The Parabolic Cycloid

The Cycloidal Curves page was getting too long so I broke the discussion about Parabolic Cycloid on a separate page. This page is dedicated to the circle rolling on a parabola.

The parabolic cycloid is defined by the parametric equations:

\(x(t) = t - \frac{2art}{\sqrt{1+4a^{2}t^{2}}} + \) \( r\sin\left( \arctan(2at) - \frac{1}{4ar}\sinh^{-1}(2at)-\frac{t}{2r}\sqrt{1+4a^{2}t^{2}} \right)\) and

\(y(t) = at^{2} + \frac{r}{\sqrt{1+4a^{2}t^{2}}} - \) \( r\cos\left( \arctan(2at) - \frac{1}{4ar}\sinh^{-1}(2at)-\frac{t}{2r}\sqrt{1+4a^{2}t^{2}} \right)\)

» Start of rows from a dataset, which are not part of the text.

/-- **Re-embedding by constant units changes nothing (brick B2 of `stub_sncClosureSchon`).** For
nonzero constants `c_j ∈ k`, the route's extended ideal `J = ⟨ι(I), y_j − c_j⟩ ⊆ k[ℤ^(N+m)]`
(the coset `V(I) × {c}`) is schön iff `I` is: off `w'' = 0` some `in_w(y_j − c_j)` is a unit and
`in_w(J) = ⊤`; at `w = (w', 0)`, `in_w(J) = ⟨ι(in_{w'} I), y_j − c_j⟩` has quotient
`k[ℤ^N] ⧸ in_{w'}(I)` localized at a unit. [cite: LuxtonQu2009, §3]; [folklore] in this form. -/
theorem tropicalLinks_isSchonIdeal_extIdeal_const_iff : ∀ (k : Type) [Field k] (N m : ℕ) (I : Ideal (AddMonoidAlgebra k (Fin N → ℤ))) (c : Fin m → k), (∀ j, c j ≠ 0) → (Literature.AlgebraicGeometry.Tropical.IsSchonIdeal (Ideal.span ((fun f : AddMonoidAlgebra k (Fin N → ℤ) => (AddMonoidAlgebra.ofCoeff (f.coeff.mapDomain fun v => Fin.append v (0 : Fin m → ℤ)) : AddMonoidAlgebra k (Fin (N + m) → ℤ))) '' (↑I : Set (AddMonoidAlgebra k (Fin N → ℤ))) ∪ Set.range (fun j : Fin m => AddMonoidAlgebra.single (Fin.append (0 : Fin N → ℤ) (Pi.single j (1 : ℤ))) (1 : k) - AddMonoidAlgebra.ofCoeff ((AddMonoidAlgebra.single (0 : Fin N → ℤ) (c j)).coeff.mapDomain fun v => Fin.append v (0 : Fin m → ℤ))))) ↔ Literature.AlgebraicGeometry.Tropical.IsSchonIdeal I) := by
  intro k _ N m I c hc
  -- the lattice embedding `ι` as a `k`-algebra map (it agrees with the inlined term by `rfl`)
  let emb : (Fin N → ℤ) →+ (Fin (N + m) → ℤ) :=
    { toFun := fun v => Fin.append v (0 : Fin m → ℤ)
      map_zero' := funext fun i => Fin.addCases (fun i => by simp) (fun i => by simp) i
      map_add' := fun u v => funext fun i => Fin.addCases (fun i => by simp) (fun i => by simp) i }
  let ιₐ : AddMonoidAlgebra k (Fin N → ℤ) →ₐ[k] AddMonoidAlgebra k (Fin (N + m) → ℤ) :=
    AddMonoidAlgebra.mapDomainAlgHom k k emb
  have hι : ∀ f, ιₐ f =
      AddMonoidAlgebra.ofCoeff (f.coeff.mapDomain fun v => Fin.append v (0 : Fin m → ℤ)) :=
    fun f => rfl
  have hι_single : ∀ (v : Fin N → ℤ) (r : k), ιₐ (single v r) = single (Fin.append v 0) r :=
    fun v r => by rw [mapDomainAlgHom_apply, AddMonoidAlgebra.mapDomain_single]; rfl
  have hιC : ∀ r : k, ιₐ (single 0 r) = single 0 r := fun r => by
    rw [AddMonoidAlgebra.mapDomainAlgHom_apply, AddMonoidAlgebra.mapDomain_single, map_zero]
  suffices key : IsSchonIdeal (Ideal.span (⇑ιₐ '' (↑I : Set (AddMonoidAlgebra k (Fin N → ℤ))) ∪
      Set.range fun j : Fin m => single (Fin.append (0 : Fin N → ℤ) (Pi.single j (1 : ℤ))) (1 : k) -
        ιₐ (single 0 (c j)))) ↔ IsSchonIdeal I by
    exact key
  clear_value ιₐ
  clear emb
  obtain ⟨Y, hYdef⟩ : ∃ Y : Set _, Y = Set.range fun j : Fin m =>
      single (Fin.append (0 : Fin N → ℤ) (Pi.single j (1 : ℤ))) (1 : k) - ιₐ (single 0 (c j)) :=
    ⟨_, rfl⟩
  rw [← hYdef]
  -- the exponents `ε j = (0, e_j)` of the new variables `y_j`
  obtain ⟨ε, hε⟩ : ∃ ε : Fin m → Fin (N + m) → ℤ, ∀ j, Fin.append 0 (Pi.single j 1) = ε j :=
    ⟨_, fun j => rfl⟩
  simp only [hε] at hYdef
  -- weights: `⟨(w', 0), v⟩ = ⟨w', v|_N⟩`, `⟨w, ε j⟩ = w_{N+j}`
  have hW2 : ∀ (w' : Fin N → ℤ) (v : Fin (N + m) → ℤ), dotWeight (Fin.append w' 0) v =
      dotWeight w' fun i => v (Fin.castAdd m i) := fun w' v => by
    rw [dotWeight_apply, dotWeight_apply, Fin.sum_univ_add]; simp
  have hW1 : ∀ w' v : Fin N → ℤ, dotWeight (Fin.append w' (0 : Fin m → ℤ)) (Fin.append v 0) =
      dotWeight w' v := fun w' v => by rw [hW2]; simp
  have hW3 : ∀ (w : Fin (N + m) → ℤ) (j : Fin m), dotWeight w (ε j) = w (Fin.natAdd N j) :=
    fun w j => by rw [← hε, dotWeight_apply, Fin.sum_univ_add]; simp [Pi.single_apply]
  have hW0 : ∀ w : Fin (N + m) → ℤ, dotWeight w 0 = 0 := fun w => by simp [dotWeight_apply]
  -- the evaluation `π : S → R`, `x^(a,b) ↦ (∏ c_j ^ b_j) x^a`, a retraction of `ι` killing `Y`
  have hzpow : ∀ (j : Fin m) (a b : ℤ), c j ^ (a + b) = c j ^ a * c j ^ b :=
    fun j a b => zpow_add₀ (hc j) a b
  let Θ : Multiplicative (Fin (N + m) → ℤ) →* AddMonoidAlgebra k (Fin N → ℤ) :=
    { toFun := fun v => single (fun i : Fin N => v.toAdd (Fin.castAdd m i))
        (∏ j : Fin m, c j ^ v.toAdd (Fin.natAdd N j))
      map_one' := by simp only [toAdd_one, Pi.zero_apply, zpow_zero, Finset.prod_const_one]; rfl
      map_mul' := fun a b => by
        simp only [toAdd_mul, Pi.add_apply, hzpow, Finset.prod_mul_distrib, single_mul_single]
        rfl }
  let π : AddMonoidAlgebra k (Fin (N + m) → ℤ) →ₐ[k] AddMonoidAlgebra k (Fin N → ℤ) :=
    AddMonoidAlgebra.lift k _ (Fin (N + m) → ℤ) Θ
  have hπ_one : ∀ v : Fin (N + m) → ℤ, π (single v 1) =
      single (fun i : Fin N => v (Fin.castAdd m i)) (∏ j : Fin m, c j ^ v (Fin.natAdd N j)) :=
    fun v => (AddMonoidAlgebra.lift_single Θ v (1 : k)).trans (by rw [one_smul]; rfl)
  clear_value π Θ
  have hπι : ∀ g, π (ιₐ g) = g := fun g => by
    refine AlgHom.congr_fun (AddMonoidAlgebra.algHom_ext (fun v => ?_) (by apply Algebra.ext_id) :
      π.comp ιₐ = AlgHom.id k _) g
    rw [AlgHom.comp_apply, AlgHom.id_apply, hι_single, hπ_one]
    simp only [Fin.append_left, Fin.append_right, Pi.zero_apply, zpow_zero, Finset.prod_const_one]
  have hπy : ∀ j : Fin m, π (single (ε j) (1 : k)) = single 0 (c j) := fun j => by
    have hpow : ∀ j', c j' ^ ε j (Fin.natAdd N j') = if j' = j then c j else 1 := fun j' => by
      rw [← hε, Fin.append_right, Pi.single_apply]; split_ifs with h <;> simp [h]
    rw [hπ_one]
    simp only [hpow, Finset.prod_ite_eq', Finset.mem_univ, if_true]
    simp only [← hε, Fin.append_left, Pi.zero_apply]
    rfl
  -- the generators `y_j − c_j`: killed by `π`, `(w', 0)`-homogeneous of weight `0`
  have hy_form : ∀ j : Fin m, single (ε j) (1 : k) - ιₐ (single 0 (c j)) =
      single (ε j) 1 + single 0 (-(c j)) := fun j => by rw [hιC, sub_eq_add_neg, ← single_neg]
  have hY0 : ∀ y ∈ Y, π y = 0 := by
    rw [hYdef]
    rintro _ ⟨j, rfl⟩
    simp only [map_sub, hπy, hπι, sub_self]
  have hYh : ∀ w' : Fin N → ℤ, ∀ y ∈ Y,
      initialForm (⇑(dotWeightHom (Fin.append w' (0 : Fin m → ℤ)))) y = y := by
    intro w'
    rw [hYdef]
    rintro _ ⟨j, rfl⟩
    simp only [hy_form]
    exact tropicalLinks_initialForm_single_add_single_of_eq _
      (by show dotWeight _ _ = dotWeight _ _; rw [hW3, hW0, Fin.append_right, Pi.zero_apply]) _ _
  -- `⟨Y⟩ ⊇ ker π`: the algebra maps `g ↦ [g]`, `g ↦ [ι (π g)]` to `S ⧸ ⟨Y⟩` agree on monomials
  have hker : ∀ g, g - ιₐ (π g) ∈ Ideal.span Y := by
    have happend : ∀ v : Fin (N + m) → ℤ, Fin.append (fun i => v (Fin.castAdd m i)) 0 +
        Fin.append (0 : Fin N → ℤ) (fun j => v (Fin.natAdd N j)) = v :=
      fun v => funext fun i => Fin.addCases (fun i => by simp) (fun i => by simp) i
    have hprod : ∀ z : Fin m → ℤ, single (Fin.append (0 : Fin N → ℤ) z) (1 : k) =
        ∏ j, single (z j • ε j) (1 : k) := fun z => by
      rw [AddMonoidAlgebra.prod_single, Finset.prod_const_one]
      refine congrArg (single · (1 : k)) (funext fun i => ?_)
      simp only [← hε]
      exact Fin.addCases (fun i => by simp) (fun i => by simp [Pi.single_apply]) i
    have hFz : ∀ (γ : AddMonoidAlgebra k (Fin (N + m) → ℤ) →ₐ[k]
        AddMonoidAlgebra k (Fin (N + m) → ℤ) ⧸ Ideal.span Y) (x₀ : Fin (N + m) → ℤ) (z : ℤ),
        (((γ : AddMonoidAlgebra k (Fin (N + m) → ℤ) →* _ ⧸ Ideal.span Y).comp
          (AddMonoidAlgebra.of k _)).comp (zpowersHom _ (Multiplicative.ofAdd x₀)))
            (Multiplicative.ofAdd z) = γ (single (z • x₀) 1) := fun γ x₀ z => by
      simp only [MonoidHom.comp_apply, zpowersHom_apply, toAdd_ofAdd, AddMonoidAlgebra.of_apply,
        MonoidHom.coe_coe, toAdd_zpow]
    have hαβ : Ideal.Quotient.mkₐ k (Ideal.span Y) =
        (Ideal.Quotient.mkₐ k (Ideal.span Y)).comp (ιₐ.comp π) := by
      refine AddMonoidAlgebra.algHom_ext (fun v => ?_) (by apply Algebra.ext_id)
      have hz : ∀ (j : Fin m) (z : ℤ),
          Ideal.Quotient.mkₐ k (Ideal.span Y) (single (z • ε j) (1 : k)) =
            ((Ideal.Quotient.mkₐ k _).comp (ιₐ.comp π)) (single (z • ε j) (1 : k)) := by
        intro j z
        rw [← hFz (Ideal.Quotient.mkₐ k _), ← hFz ((Ideal.Quotient.mkₐ k _).comp (ιₐ.comp π))]
        refine DFunLike.congr_fun (MonoidHom.ext_mint ?_) _
        rw [hFz, hFz, one_smul, AlgHom.comp_apply, AlgHom.comp_apply, Ideal.Quotient.mkₐ_eq_mk,
          Ideal.Quotient.eq, hπy]
        exact Ideal.subset_span (by rw [hYdef]; exact ⟨j, rfl⟩)
      have hv : single v (1 : k) = ιₐ (single (fun i => v (Fin.castAdd m i)) 1) *
          single (Fin.append 0 fun j => v (Fin.natAdd N j)) 1 := by
        rw [hι_single, single_mul_single, mul_one, happend]
      show Ideal.Quotient.mkₐ k (Ideal.span Y) (single v 1) =
        Ideal.Quotient.mkₐ k (Ideal.span Y) (ιₐ (π (single v 1)))
      rw [hv]
      simp only [map_mul, hπι, hprod, map_prod]
      exact congrArg _ (Finset.prod_congr rfl fun j _ => hz j _)
    exact fun g => Ideal.Quotient.eq.1 (AlgHom.congr_fun hαβ g)
  -- (B) the key identity `in_{(w',0)}(J) = ⟨ι(in_{w'} I), Y⟩` and the equivalence of clauses
  have hkey : ∀ w' : Fin N → ℤ, weightInitialIdeal (Fin.append w' (0 : Fin m → ℤ))
      (Ideal.span (⇑ιₐ '' (↑I : Set (AddMonoidAlgebra k (Fin N → ℤ))) ∪ Y)) = Ideal.span
        (⇑ιₐ '' (↑(weightInitialIdeal w' I) : Set (AddMonoidAlgebra k (Fin N → ℤ))) ∪ Y) :=
    fun w' => tropicalLinks_initialIdeal_span_eq (dotWeightHom (Fin.append w' (0 : Fin m → ℤ)))
      (dotWeightHom w') ιₐ π
      (fun i g hg => tropicalLinks_map_mem_gradeBy _ _ ιₐ (fun v => Fin.append v (0 : Fin m → ℤ))
        (fun _ => 1) (fun v => hι_single v 1) (fun v => hW1 w' v) hg)
      (fun i g hg => tropicalLinks_map_mem_gradeBy _ _ π (fun v i => v (Fin.castAdd m i))
        (fun v => ∏ j : Fin m, c j ^ v (Fin.natAdd N j)) hπ_one (fun v => (hW2 w' v).symm) hg)
      hπι Y hY0 (hYh w') hker I
  have hB : ∀ w' : Fin N → ℤ,
      (∀ (P : Ideal (AddMonoidAlgebra k (Fin N → ℤ) ⧸ weightInitialIdeal w' I)) [P.IsPrime],
        IsRegularLocalRing (Localization.AtPrime P)) ↔
      ∀ (P : Ideal (AddMonoidAlgebra k (Fin (N + m) → ℤ) ⧸ weightInitialIdeal
        (Fin.append w' (0 : Fin m → ℤ))
          (Ideal.span (⇑ιₐ '' (↑I : Set (AddMonoidAlgebra k (Fin N → ℤ))) ∪ Y)))) [P.IsPrime],
        IsRegularLocalRing (Localization.AtPrime P) := by
    intro w'
    refine (tropicalLinks_clause_iff_const k N m (weightInitialIdeal w' I) c hc).trans
      (tropicalLinks_forall_prime_regular_congr ?_)
    rw [hkey w']
    simp only [← hι]
    rw [hYdef]
    simp only [hε]
  constructor
  · exact fun hJ w' => (hB w').2 (hJ (Fin.append w' (0 : Fin m → ℤ)))
  intro hI w
  by_cases hw : ∀ j : Fin m, w (Fin.natAdd N j) = 0
  · obtain ⟨w', rfl⟩ : ∃ w' : Fin N → ℤ, w = Fin.append w' (0 : Fin m → ℤ) :=
      ⟨fun i => w (Fin.castAdd m i),
        funext fun i => Fin.addCases (fun i => by simp) (fun j => by simp [hw j]) i⟩
    exact (hB w').1 (hI w')
  -- (A) some `y_j` has nonzero weight: `in_w(y_j − c_j)` is a unit monomial, `in_w(J) = ⊤`
  obtain ⟨j, hj⟩ := not_forall.1 hw
  have hin : initialForm (dotWeight w) (single (ε j) (1 : k) + single 0 (-(c j))) ∈
      weightInitialIdeal w (Ideal.span (⇑ιₐ '' (↑I : Set (AddMonoidAlgebra k (Fin N → ℤ))) ∪ Y)) :=
    initialForm_mem_initialIdeal _
      (by rw [← hy_form]; exact Ideal.subset_span (Or.inr (by rw [hYdef]; exact ⟨j, rfl⟩)))
  have htop : weightInitialIdeal w
      (Ideal.span (⇑ιₐ '' (↑I : Set (AddMonoidAlgebra k (Fin N → ℤ))) ∪ Y)) = ⊤ := by
    rcases lt_or_gt_of_ne hj with hlt | hgt
    · rw [tropicalLinks_initialForm_single_add_single_of_lt (dotWeight w)
        (by rw [hW3, hW0]; exact hlt) one_ne_zero] at hin
      exact Ideal.eq_top_of_isUnit_mem _ hin (isUnit_single isUnit_one _)
    · rw [(add_comm _ _ : single (ε j) (1 : k) + _ = _),
        tropicalLinks_initialForm_single_add_single_of_lt (dotWeight w)
          (by rw [hW3, hW0]; exact hgt) (neg_ne_zero.2 (hc j))] at hin
      exact Ideal.eq_top_of_isUnit_mem _ hin (isUnit_single (neg_ne_zero.2 (hc j)).isUnit _)
  intro P hP
  haveI := Ideal.Quotient.subsingleton_iff.2 htop
  exact absurd (Subsingleton.elim _ _) hP.ne_top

For the parabolic cycloid, a substitution of \( u = 2at \) in the above equations can simplify the equations:

\(x(u) = \frac{u}{2a} - \frac{ru}{\sqrt{1+u^{2}}} + \) \( r\sin\left( \arctan(u) - \frac{1}{4ar}\sinh^{-1}(u)-\frac{u}{4ar}\sqrt{1+u^{2}} \right)\) and

\(y(u) = \frac{u^{2}}{4a} + \frac{r}{\sqrt{1+u^{2}}} - \) \( r\cos\left( \arctan(u) - \frac{1}{4ar}\sinh^{-1}(u)-\frac{u}{4ar}\sqrt{1+u^{2}} \right)\)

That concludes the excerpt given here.